Please Help!!! Real World Issue

#1
Hello All,

It has been 20+ years since I have had to breakout the AP stats knowledge, and I have hit a huge brick wall! Thus far my search for stats help has come up empty, so I am praying someone here can help me solve my problem.

We receive 9 different types of calls in a given month. Some call types occur more frequently than others. We are evaluating two different call centers on their effectiveness at resolving customers issues. Each call type that comes in is scored on a scale of 1 to 100, with 1 being utterly ineffective at customer resolution and 100 being a perfect customer resolution. We have a sample size of 30 calls for each of the 9 different call types for each center (30*9*2 = 540 samples), for which we can calculate the mean and standard deviation for each call type for each Center, thus allowing us to calculate the probability that Center A is better than Center B. (I am using the NORM.DIST function in excel to find the probability that Center A is better than Center B)

What I need to know is: For a random call, what is the overall probability that Center A is better than Center B?

Example data
  • Call type 1 - 12% of monthly Call Volume - 88% probability Center A is better than Center B
  • Call type 2 - 01% of monthly Call Volume - 32% probability Center A is better than Center B
  • Call type 3 - 02% of monthly Call Volume - 60% probability Center A is better than Center B
  • Call type 4 - 22% of monthly Call Volume - 75% probability Center A is better than Center B
  • Call type 5 - 22% of monthly Call Volume - 82% probability Center A is better than Center B
  • Call type 6 - 14% of monthly Call Volume - 62% probability Center A is better than Center B
  • Call type 7 - 06% of monthly Call Volume - 61% probability Center A is better than Center B
  • Call type 8 - 16% of monthly Call Volume - 71% probability Center A is better than Center B
  • Call type 9 - 05% of monthly Call Volume - 42% probability Center A is better than Center B
 

Dason

Ambassador to the humans
#2
Before getting to that can you explain your process quoted here more

thus allowing us to calculate the probability that Center A is better than Center B. (I am using the NORM.DIST function in excel to find the probability that Center A is better than Center B)
 
#3
I'd be happy to explain. Assuming a normal distribution, if the Mean of Center B is 88.78 and the Standard Dev is 5.17, and the Mean of Center A is 94.04, we want to know what is the probability of Center B having a score greater than 94.04, or the area to the right of 94.04 on a normal distribution. Using the NORM.DIST function in excel for the variables above we get 88.17%. But the NORM.DIST only gives the area to the left, so I use 1-NORM.DIST to get the area to the right, which is 11.83%. The probability that Center B can have a score better than the mean of Center A is 11.83%; the inverse of this being that there is an 88.17% probability that Center A is better than Center B.
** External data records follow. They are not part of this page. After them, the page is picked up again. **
/-! ## §1 Continuity of the rate in density coordinates -/

/-- The joint rate is jointly continuous in the tilt `(Y,Z)` on `(0,∞)²`. [cite: DemboZeitouni2010, §2.2 (lane plumbing)] -/
theorem continuousAt_jointRate₂ (hy : 0 < y) (hz : 0 < z) {Y Z : ℝ} (hY : 0 < Y) (hZ : 0 < Z) :
    ContinuousAt (fun p : ℝ × ℝ => jointRate y z p.1 p.2) (Y, Z) := by
  unfold jointRate
  have hb := continuousAt_contactB₂ hY hZ
  have hb' : ContinuousAt (fun p : ℝ × ℝ => contactB p.2 p.1) (Y, Z) := by
    have h := continuousAt_contactB₂ hZ hY
    exact ContinuousAt.comp (f := fun p : ℝ × ℝ => (p.2, p.1)) (g := fun p : ℝ × ℝ => contactB p.1 p.2) h
      (continuousAt_snd.prodMk continuousAt_fst)
  have hμ : ContinuousAt (fun p : ℝ × ℝ => stripMuY₂ 1 p.1 p.2) (Y, Z) :=
    (continuousOn_stripMuY₂ 1).continuousAt ((isOpen_Ioi.prod isOpen_Ioi).mem_nhds ⟨hY, hZ⟩)
  have h1 : ContinuousAt (fun p : ℝ × ℝ => Real.log (p.1 / y)) (Y, Z) := (continuousAt_fst.div_const y).log (div_pos hY hy).ne'
  have h2 : ContinuousAt (fun p : ℝ × ℝ => Real.log (p.2 / z)) (Y, Z) := (continuousAt_snd.div_const z).log (div_pos hZ hz).ne'
  have h3 : ContinuousAt (fun p : ℝ × ℝ => Real.log (stripMuY₂ 1 p.1 p.2 / stripMuY₂ 1 y z)) (Y, Z) :=
    (hμ.div_const _).log (div_pos (stripMuY₂_pos 1 hY hZ) (stripMuY₂_pos 1 hy hz)).ne'
  exact ((hb.mul h1).add (hb'.mul h2)).sub h3
/-! ## §3 `MC₂(W)` at the seed modulo PRINT (att-p5 g24's cubic carrier road with its `μ₂ = 0` input DISCHARGED) -/

/-- The `2`-division cubic of `⟨1, 1, 0, 8, -37⟩` has a root in `ℚ̄`. [cite: SilvermanAEC2009, III.1] -/
theorem exists_root_twoTorsionPolynomial_n17671 :
    ∃ β : AlgebraicClosure ℚ, aeval β ((⟨1, 1, 0, 8, -37⟩ : WeierstrassCurve ℤ).baseChange ℚ).twoTorsionPolynomial.toPoly = 0 := by
  apply IsAlgClosed.exists_aeval_eq_zero
  rw [Cubic.degree_of_a_ne_zero (by simp [WeierstrassCurve.twoTorsionPolynomial])]
  decide

/-- ★ **`C2` AT THE SEED `⟨1, 1, 0, 8, -37⟩` (`N = 17671`) modulo PRINT⁵ + MuIneqʳ + the crux's own hypotheses at this `W`** — att-p5 g24's carrier road with its
`μ₂ = 0` input DISCHARGED by the split-stratum layer-two relation row.  CONDITIONAL; BSD is NOT proved; nothing is closed.
[cite: Kato2004Asterisque, Thm. 17.4 (1)(2) (p. 273)] [cite: GreenbergLNM1716, Thm. 4.1 (p. 102) and Conj. 1.11 (p. 58)] [cite: Iwasawa1973MuInvariants, Thm. 2 and Thm. 3] -/
theorem mazurMainConjecture_two_n17671_of_print
    [((⟨1, 1, 0, 8, -37⟩ : WeierstrassCurve ℤ).baseChange ℚ).IsElliptic] [((⟨1, 1, 0, 8, -37⟩ : WeierstrassCurve ℤ).baseChange ℚ).IsGloballyMinimal]
    (h17 : ∀ [NeZero (((⟨1, 1, 0, 8, -37⟩ : WeierstrassCurve ℤ).baseChange ℚ).conductorNorm ℤ)] (f : CuspForm (Gamma0 (((⟨1, 1, 0, 8, -37⟩ : WeierstrassCurve ℤ).baseChange ℚ).conductorNorm ℤ)) 2),
      kato_divisibility_allPrimes ((⟨1, 1, 0, 8, -37⟩ : WeierstrassCurve ℤ).baseChange ℚ) 2 (f := f))
    (hGr : Greenberg1999.thm41_charValue_rankZero_anyPrime)
    (hper : realPeriodRat_eq_unit_mul_plusPeriod_two) (hmod : nonempty_modularParametrizationData)
    (hGZK : rank_eq_analyticRank_of_analyticRank_le_one)
    (hI : ∀ (W : WeierstrassCurve ℚ) [W.IsElliptic] [W.IsGloballyMinimal], IsOrdinaryAt W 2 →
      (∀ x : ℚ, ¬ HasRationalTwoTorsionX W x) →
      ∀ (κ : ZpExtension ℚ 2) (γ : Field.absoluteGaloisGroup ℚ), κ.IsCyclotomic →
      κ.IsTopGenerator γ → IsCyclotomicVariable 2 γ →
      ∀ ⦃N : ℕ⦄ [NeZero N] (f : CuspForm (Gamma0 N) 2), IsNewformOf W f →
      ∀ Gp : IwasawaAlgebra 2, iwasawaToPowerSeries 2 Gp = padicLFunction f (unitRoot W 2 : ℚ_[2]) →
      ∀ (D : W.SelmerDualData κ γ) (Yr : W.FineSelmerDualDataRelaxedInf κ γ),
        lengthAt (IwasawaAlgebra 2) D.X ⟨IwasawaAlgebra.augIdealP 2, IwasawaAlgebra.isPrime_augIdealP_holds 2⟩ ≤
          lengthAt (IwasawaAlgebra 2) (IwasawaAlgebra 2 ⧸ Ideal.span {Gp})
              ⟨IwasawaAlgebra.augIdealP 2, IwasawaAlgebra.isPrime_augIdealP_holds 2⟩ +
            lengthAt (IwasawaAlgebra 2) Yr.X ⟨IwasawaAlgebra.augIdealP 2, IwasawaAlgebra.isPrime_augIdealP_holds 2⟩)
    (hr : ((⟨1, 1, 0, 8, -37⟩ : WeierstrassCurve ℤ).baseChange ℚ).analyticRank = 0)
    (hμan : ∀ ⦃N : ℕ⦄ [NeZero N] (f : CuspForm (Gamma0 N) 2), IsNewformOf ((⟨1, 1, 0, 8, -37⟩ : WeierstrassCurve ℤ).baseChange ℚ) f →
      ∀ G : IwasawaAlgebra 2, IsEvenBranchLiftAtTwo ((⟨1, 1, 0, 8, -37⟩ : WeierstrassCurve ℤ).baseChange ℚ) f G → red G ≠ 0)
    (hbsd : BSDp ((⟨1, 1, 0, 8, -37⟩ : WeierstrassCurve ℤ).baseChange ℚ) 2) :
    MazurMainConjecture ((⟨1, 1, 0, 8, -37⟩ : WeierstrassCurve ℤ).baseChange ℚ) 2 := by
  obtain ⟨β, hβ⟩ := exists_root_twoTorsionPolynomial_n17671
  have hord : IsOrdinaryAt ((⟨1, 1, 0, 8, -37⟩ : WeierstrassCurve ℤ).baseChange ℚ) 2 := goodOrd_two_n17671
  exact mazurMainConjecture_two_of_muIneqRel_of_classicalMu_cubicField_of_Δ_neg ((⟨1, 1, 0, 8, -37⟩ : WeierstrassCurve ℤ).baseChange ℚ) h17 hGr hper hmod hGZK hI hord
    not_hasRationalTwoTorsionX_n17671 Δ_n17671_neg hr hμan hbsd hβ (fun κP hκP =>
      (classGroupPRank_le_two_and_mu_lambda_cubicField_n17671 hβ κP hκP).2.1)

end Summit.BirchSwinnertonDyer.BirchSwinnertonDyer.Theorems.AlignedTransportAtTwoCubicSplitStratumLayerTwoRelationRowN17671

end

import Summits.QuantumAdvantage.QuantumAdvantage.Theses.RingFrame
import Summits.QuantumAdvantage.QuantumAdvantage.Theorems.RingFrameBridge
import Summits.QuantumAdvantage.QuantumAdvantage.Theorems.RingFrameBeta
import Summits.QuantumAdvantage.QuantumAdvantage.Theorems.RingFrameRingToElimTube
import HarnessLib

/-!
# Rung F-Q1 CLOSED: `AdviceFreeQNC0` — advice-free `QNC⁰ ⊄ FAC⁰[2]/rpoly` for the 2D Hidden Linear Function problem

Cell qa-qnc0, route RingFrame (rung F-Q1 of summit QuantumAdvantage, D-0059/D-0061; deciding theorem
`Summit.QuantumAdvantage.QuantumAdvantage.Theses.RingFrame.closes`).  All seven items of the route are closed
`proved` on the ledger (β `LowDegAvoidOfRobustHegedus` p415978, `RobustHegedusFact`, `ElimSqrtOfSparse`,
`ElimHardOfSqrt`, `BridgeRingToSep`; crux α `RingToElim` by qa-qnc0-prover g9's `Theorems.ringToElim_tube`
(p556914, the tube bound, ROUND-11 of planner qa-qnc0-p2); aside `RingHardLogDeg` by qn-prover-3 g7).  This file is
the 10-line CERTIFICATE (planner qa-qnc0-p2 g12's draft `line12/land/RungF1Closed.lean`, verbatim): the rung leaf

  `Summit.QuantumAdvantage.AdviceFreeQNC0.AdviceFreeQNC0 := AdviceFreeQNC0Sep 2`

— some relation family with polynomially bounded input length (BGK's 2D HLF, `hlfFamily`) is solved with certainty by
advice-free `QNC⁰` circuits and is hard (one gap `θ < 1`, every depth, every polynomial size) for `FAC⁰[2]` circuit
tuples with uniformly random shared bits — obtained by applying `RingFrame.closes` to the six landed item proofs.

WHAT THIS IS NOT: not the summit `QuantumAdvantage` (BQP ≠ BPP) — this is the rung leaf F-Q1 (Grewal–Kumar 2024 /
WKST 2019 printed-open advice-free separation for `p = 2`, constant gap); the exponential-size and `GC⁰(k)[2]`
strengthenings are `AdviceFreeQNC0/ExpRungClosed.lean` and `AdviceFreeQNC0/GCBridge.lean`.
-/

namespace Summit.QuantumAdvantage.AdviceFreeQNC0

open Summit.QuantumAdvantage.QuantumAdvantage

/-- **Rung F-Q1 — PROVED**: advice-free `QNC⁰ ⊄ FAC⁰[2]/rpoly` (the leaf `AdviceFreeQNC0 = AdviceFreeQNC0Sep 2`),
by route RingFrame's deciding theorem `closes` applied to the six proved items. -/
theorem adviceFreeQNC0 : AdviceFreeQNC0 :=
  Theses.RingFrame.closes Theorems.ringToElim_tube Theorems.ringFrame_lowDegAvoidOfRobustHegedus
    Theorems.ringFrame_robustHegedusFact Theses.RingFrame.ElimSqrtOfSparse_holds
    Theses.RingFrame.ElimHardOfSqrt_holds Theorems.bridgeRingToSep_proof

end Summit.QuantumAdvantage.AdviceFreeQNC0
import Summits.NavierStokesRegularity.FunctionalMining.MiddleEigenvalueMomentDoor
import HarnessLib

/-!
# The K1-Q2 door, II: the 2.5D structural zero (§ 6) and the door for every real exponent `q ≥ 2` (§ 7)

Search for candidate a priori estimates; no regularity claim. Part 2/2 of the dictionary seat's staged
`pub-nsfunc-dict/MiddleEigenDoor.lean` v3 (32af055a5383d74c; split by the prove seat for the 400-line cap, text verbatim;
see the module docstring of part 1 `FunctionalMining/MiddleEigenvalueMomentDoor.lean` for the full account).
§ 6: `torusStretchingDensity_eq_neg_four_mul_det_of_vertical` (C¹ div-free on T³ with ∂₂v = 0 ⇒ σ = −4 det S pointwise),
`weightedStretching_nonpos_of_vertical`, `not_killAll_hypotheses_of_vertical`. § 7: `MiddleEigenvalueStretchingStaticReal`,
`middleEigenvalueMomentRateBound_iff_staticReal` (every real q ≥ 2), the certificate format
`not_middleEigenvalueMomentRateBound_of_staticReal_violation`, `middleEigenvalueMomentRateFailsReal_of_nonpos_middle`.
[ours — internal, unreviewed]
-/

noncomputable section

open Set MeasureTheory Finset
open scoped InnerProductSpace RealInnerProductSpace

namespace Summit.NavierStokesRegularity.FunctionalMining

open Literature.Analysis Literature.Analysis.FunctionSpaces Literature.Analysis.FunctionSpaces.Torus
  Literature.Analysis.FluidPDE

variable {d : Type*} [Fintype d] [DecidableEq d]

/-! ## 6. A structural zero of the K1-Q2 search: the 2.5D class (a POINTWISE Betchov relation)

For a `C¹` divergence-free field on `T³` that does not vary along the third coordinate direction
(`∂₂v ≡ 0`; "2.5D": a planar flow `(v₀, v₁)(x₀, x₁)` carrying a passive third component
`v₂(x₀, x₁)`), the stretching density and the strain determinant are proportional POINTWISE:
`σ(x) = −4 det S(x)` (for general three-dimensional fields only the INTEGRATED identity
`∫σ = −4∫det S` holds — Betchov 1956; here `ω_h = ∇^⊥v₂` is stretched by the planar strain `S_h`,
`σ = ω_hᵀ S_h ω_h = −(∇v₂)ᵀ S_h ∇v₂ = −4 det S`). Since for a real symmetric trace-free `3 × 3`
matrix `0 ≤ det S ⟺ λ₂(S) ≤ 0` (decreasing eigenvalues `λ₁ ≥ λ₂ ≥ λ₃`, `det = λ₁λ₂λ₃`,
`λ₁ + λ₂ + λ₃ = 0`), in the 2.5D class `σ(x) ≤ 0` holds EXACTLY where `λ₂(S(x)) ≤ 0`. Consequence
for the no-go ascent: a field with `λ₂ ≤ 0` everywhere and positive weighted stretching
`∫|ω|^{2(m−1)}σ > 0` — the kill-all certificate of `middleEigenvalueMomentRateFails_of_nonpos_middle` —
is NEVER 2.5D (`weightedStretching_nonpos_of_vertical`); the search must use genuinely
three-dimensional fields (pointwise, the axisymmetric strain `diag(s, −s/2, −s/2)` with `ω ∥ e₀` has
`det S = s³/4 > 0`, i.e. `λ₂ < 0`, and `ωᵀSω = s|ω|² > 0`: Burgers-type tube-in-axial-strain
configurations are the natural candidates). Search for candidate a priori estimates; no regularity
claim. [ours; elementary] -/

/-- **`0 ≤ det M ⟺ λ₂(M) ≤ 0`** for a real symmetric trace-free matrix over an index type with three
elements (`λ₂ = eigenvalues₀ 1`, the middle one of Mathlib's decreasingly sorted eigenvalues; same
convention as `MiddleEigenvalueMomentRateBound` and Miller's Lemma 5.1 in the tree). Proof:
`det = λ₁λ₂λ₃`, `λ₁ + λ₂ + λ₃ = 0`, `λ₁ ≥ λ₂ ≥ λ₃`. [folklore] -/
theorem det_nonneg_iff_middleEigenvalue_nonpos {n : Type*} [Fintype n] [DecidableEq n]
    (hn : Fintype.card n = 3) (M : Matrix n n ℝ) (hsym : M.IsSymm) (htr : M.trace = 0) :
    0 ≤ M.det ↔ (Matrix.isHermitian_iff_isSymm.mpr hsym).eigenvalues₀ (Fin.cast hn.symm 1) ≤ 0 := by
  set hH : M.IsHermitian := Matrix.isHermitian_iff_isSymm.mpr hsym with hHdef
  set lam : Fin 3 → ℝ := fun a => hH.eigenvalues₀ (Fin.cast hn.symm a) with hlam
  have hE : ∀ f : ℝ → ℝ, ∑ i, f (hH.eigenvalues i) = ∑ a : Fin 3, f (lam a) := by
    intro f
    have h1 : ∑ i, f (hH.eigenvalues i) = ∑ k, f (hH.eigenvalues₀ k) :=
      Fintype.sum_equiv (Fintype.equivOfCardEq (Fintype.card_fin _)).symm _ _ (fun i => rfl)
    rw [h1]
    exact Fintype.sum_equiv (finCongr hn) _ _ (fun k => by simp [hlam, finCongr])
  have hP : ∏ i, hH.eigenvalues i = ∏ a : Fin 3, lam a := by
    have h1 : ∏ i, hH.eigenvalues i = ∏ k, hH.eigenvalues₀ k :=
      Fintype.prod_equiv (Fintype.equivOfCardEq (Fintype.card_fin _)).symm _ _ (fun i => rfl)
    rw [h1]
    exact Fintype.prod_equiv (finCongr hn) _ _ (fun k => by simp [hlam, finCongr])
  have hdet : M.det = ∏ a : Fin 3, lam a := by
    have := hH.det_eq_prod_eigenvalues
    simp only [RCLike.ofReal_real_eq_id, id_eq] at this
    rw [this, hP]
  have htr' : ∑ a : Fin 3, lam a = 0 := by
    have := hH.trace_eq_sum_eigenvalues
    simp only [RCLike.ofReal_real_eq_id, id_eq] at this
    rw [← hE (fun x => x), ← this, htr]
  have hanti : Antitone lam := fun a b hab =>
    hH.eigenvalues₀_antitone ((Fin.cast_le_cast hn.symm).mpr hab)
  have h10 : lam 1 ≤ lam 0 := hanti (by decide)
  have h21 : lam 2 ≤ lam 1 := hanti (by decide)
  show 0 ≤ M.det ↔ lam 1 ≤ 0
  rw [hdet]
  simp only [Fin.sum_univ_three, Fin.prod_univ_three] at htr' ⊢
  constructor
  · intro h0
    by_contra h1
    have h1' : 0 < lam 1 := lt_of_not_ge h1
    have h0' : 0 < lam 0 := lt_of_lt_of_le h1' h10
    have h2' : lam 2 < 0 := by linarith
    have : lam 0 * lam 1 * lam 2 < 0 := mul_neg_of_pos_of_neg (mul_pos h0' h1') h2'
    linarith
  · intro h1
    have h2 : lam 2 ≤ 0 := le_trans h21 h1
    have h0 : 0 ≤ lam 0 := by linarith
    have h12 : 0 ≤ lam 1 * lam 2 := mul_nonneg_of_nonpos_of_nonpos h1 h2
    have : 0 ≤ lam 0 * (lam 1 * lam 2) := mul_nonneg h0 h12
    linarith [show lam 0 * lam 1 * lam 2 = lam 0 * (lam 1 * lam 2) by ring]
import Mathlib
import Literature.Topology.FourManifolds.CorkPresentationHomotopySphere
import HarnessLib

/-!
# CorkDecompositionInvolutive

Topic `Literature/Topology/FourManifolds`. Named literature fact(s) relocated by the gate from `Summits/SmoothPoincare4/SmoothPoincare4/Theorems/WeylBudgetCorkRegluablePscStubCorkPresentation.lean`
(accept-time relocation of `[cite]`d propositions written inline in a Summits proposal; human ruling 2026-08-15).
Sources: AkbulutYasui2008, CurtisFreedmanHsiangStong1996, KirbyCorks1996, Matveyev1996.

* `Literature.Topology.FourManifolds.matveyev1996_involutiveDecomposition`
-/

namespace Literature.Topology.FourManifolds

open scoped Manifold ContDiff Topology

/-- **The cork decomposition theorem with involution** (named fact; one-piece gluing form with the
exterior's instances exposed).  If `X₁`, `X₂` are h-cobordant simply connected closed smooth
4-manifolds, then there are a compact contractible smooth 4-manifold with boundary `C`, a compact
smooth 4-manifold with boundary `W` (both Hausdorff, second countable), boundary data `bC`, `bW`,
an INVOLUTION `τ` of `∂C` and a diffeomorphism `φ : ∂C ≅ ∂W` such that `X₁ = C ∪_φ W` and
`X₂ = C ∪_{φ ∘ τ} W` (`Literature.Topology.FourManifolds.IsBoundaryGluing`).  Printed: Kirby,
*Akbulut's corks and h-cobordisms of smooth simply connected 4-manifolds*, Turkish J. Math. 20
(1996), p. 1, Theorem — "Let `M⁵` be a smooth 5-dimensional h-cobordism between two simply
connected, closed 4-manifolds, `M₀` and `M₁`. Then there exists a sub-h-cobordism `A⁵ ⊂ M⁵`
between `A₀ ⊂ M₀` and `A₁ ⊂ M₁` with the properties: (1) `A₀` and hence `A` and `A₁` are compact
contractible manifolds, and (2) `M - int A` is a product h-cobordism" — with Addendum (D): "`A₀`
is diffeomorphic to `A₁` by a diffeomorphism which, restricted to `∂A₀ = ∂A₁`, is an involution
[mat95]" (so `M₀ = A₀ ∪ (M₀ - int A₀)` and, identifying `M₁ - int A₁` with `M₀ - int A₀` and
`∂A₁` with `∂A₀` through the product, `M₁ = A₀ ∪_τ (M₀ - int A₀)` for the boundary involution
`τ`); the decomposition is Matveyev, J. Differential Geom. 44 (1996), Theorem (parts 1–2:
"`M₁ = M ♯_Σ W₁`, `M₂ = M ♯_Σ W₂` … `W₁`, `W₂` smooth, compact, contractible … `W₁` is
diffeomorphic to `W₂`"), independently Curtis–Freedman–Hsiang–Stong 1996, Theorem, and the
involution is credited to Matveyev by Kirby (loc. cit.) and by Akbulut–Yasui 2008, Thm. 1.1
([M], [C], [AM2]): "one is obtained from the other by removing a contractible 4-manifold and
gluing it via an involution on the boundary".  The Stein refinement (Akbulut–Matveyev 1998) and
the `H₂`-compatibility clause of Matveyev's part 1 are omitted, as in the tree's
`Literature.Topology.FourManifolds.corkDecomposition` / `Matveyev1996_decomposition` (which omit
the involution too).  Stated at universe `0`, the level of `HomotopySphere.carrier` and of
hypothesis `hT` of
`Literature.Barriers.SmoothPoincare4.akbulut1991_notExtendsToDiffeomorph_of_involutiveCorkTheorem`,
whose binder telescope this is verbatim.  Users take `(hT : matveyev1996_involutiveDecomposition)`.
[cite: KirbyCorks1996, Theorem and Addendum (D), p. 1 (arXiv:math/9712231)]
[cite: Matveyev1996, Theorem (Introduction), parts 1–2]
[cite: AkbulutYasui2008, Thm. 1.1 (arXiv:0806.3010 numbering)]
[cite: CurtisFreedmanHsiangStong1996, Theorem]
[file Topology/FourManifolds/CorkDecompositionInvolutive] -/
def matveyev1996_involutiveDecomposition : Prop :=
  ∀ (X₁ X₂ : Type) [TopologicalSpace X₁] [T2Space X₁] [SecondCountableTopology X₁]
    [ChartedSpace (EuclideanSpace ℝ (Fin 4)) X₁] [IsManifold (𝓡 4) ∞ X₁] [CompactSpace X₁]
    [SimplyConnectedSpace X₁]
    [TopologicalSpace X₂] [T2Space X₂] [SecondCountableTopology X₂]
    [ChartedSpace (EuclideanSpace ℝ (Fin 4)) X₂] [IsManifold (𝓡 4) ∞ X₂] [CompactSpace X₂]
    [SimplyConnectedSpace X₂],
    Literature.Topology.FourManifolds.IsHCobordant 4 X₁ X₂ →
    ∃ (C : Type) (_ : TopologicalSpace C) (_ : T2Space C) (_ : SecondCountableTopology C)
      (_ : ChartedSpace (EuclideanHalfSpace 4) C) (_ : IsManifold (𝓡∂ 4) ∞ C)
      (_ : CompactSpace C) (_ : ContractibleSpace C)
      (W : Type) (_ : TopologicalSpace W) (_ : T2Space W) (_ : SecondCountableTopology W)
      (_ : ChartedSpace (EuclideanHalfSpace 4) W) (_ : IsManifold (𝓡∂ 4) ∞ W)
      (_ : CompactSpace W)
      (bC : Literature.Topology.FourManifolds.BoundaryData (𝓡∂ 4) C (𝓡 3))
      (bW : Literature.Topology.FourManifolds.BoundaryData (𝓡∂ 4) W (𝓡 3))
      (τ : bC.carrier ≃ₘ⟮𝓡 3, 𝓡 3⟯ bC.carrier) (φ : bC.carrier ≃ₘ⟮𝓡 3, 𝓡 3⟯ bW.carrier),
      Function.Involutive τ ∧
        Literature.Topology.FourManifolds.IsBoundaryGluing bC bW φ (𝓡 4) X₁ ∧
          Literature.Topology.FourManifolds.IsBoundaryGluing bC bW (τ.trans φ) (𝓡 4) X₂

end Literature.Topology.FourManifolds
Perhaps that is where I am going wrong? Is this the wrong approach? Is the inverse assumption totally off basis? Any help is greatly appreciated!
 
#4
Is there a reason that you need to attach a probability of which center is "better" than the other? The reason I ask is maybe it would suffice to show the distribution of scores for each call type/center via a histogram or boxplot? Perhaps showing this is enough evidence to suggest that one center is performing better than the other. I'm also curious to know how the score is assigned. Is it a subjective grade from a human being? If this is the case then there is probably inherent variability in scores between (and within) different people.
 
#5
Sadly, yes, I do need to have the probability of which center is "better" given a random call; as this is both a mandate from the CEO and a likely question I will receive from the FCC (super long story, but lets just say my industry is federally regulated). I have the information displayed graphically with a box whisker type; due to the extremely small standard deviations of Center A (in most cases its under 1) it does not lend itself well to the standard box whisker plotting. The score is assigned by a human looking for certain "errors" if you will, on the recorded call; the more errors the lower the score. We have 13 different Scoring Agents, each with a semi evenly distributed number of evaluations for both Center A and Center B; we do have inherent variability within the data, but given the large sample size and the semi-evenly distribution of scoring agents, we are making the assumption to ignore the potential human variability ... after all its close enough for government work!

So I am back to my original query: Is my approach to find which center is "better" using the NORM.DIST function (area to the left under the curve) the correct approach? And how do I go about applying the correct weighting given the disproportionate calling volume of the 9 call types?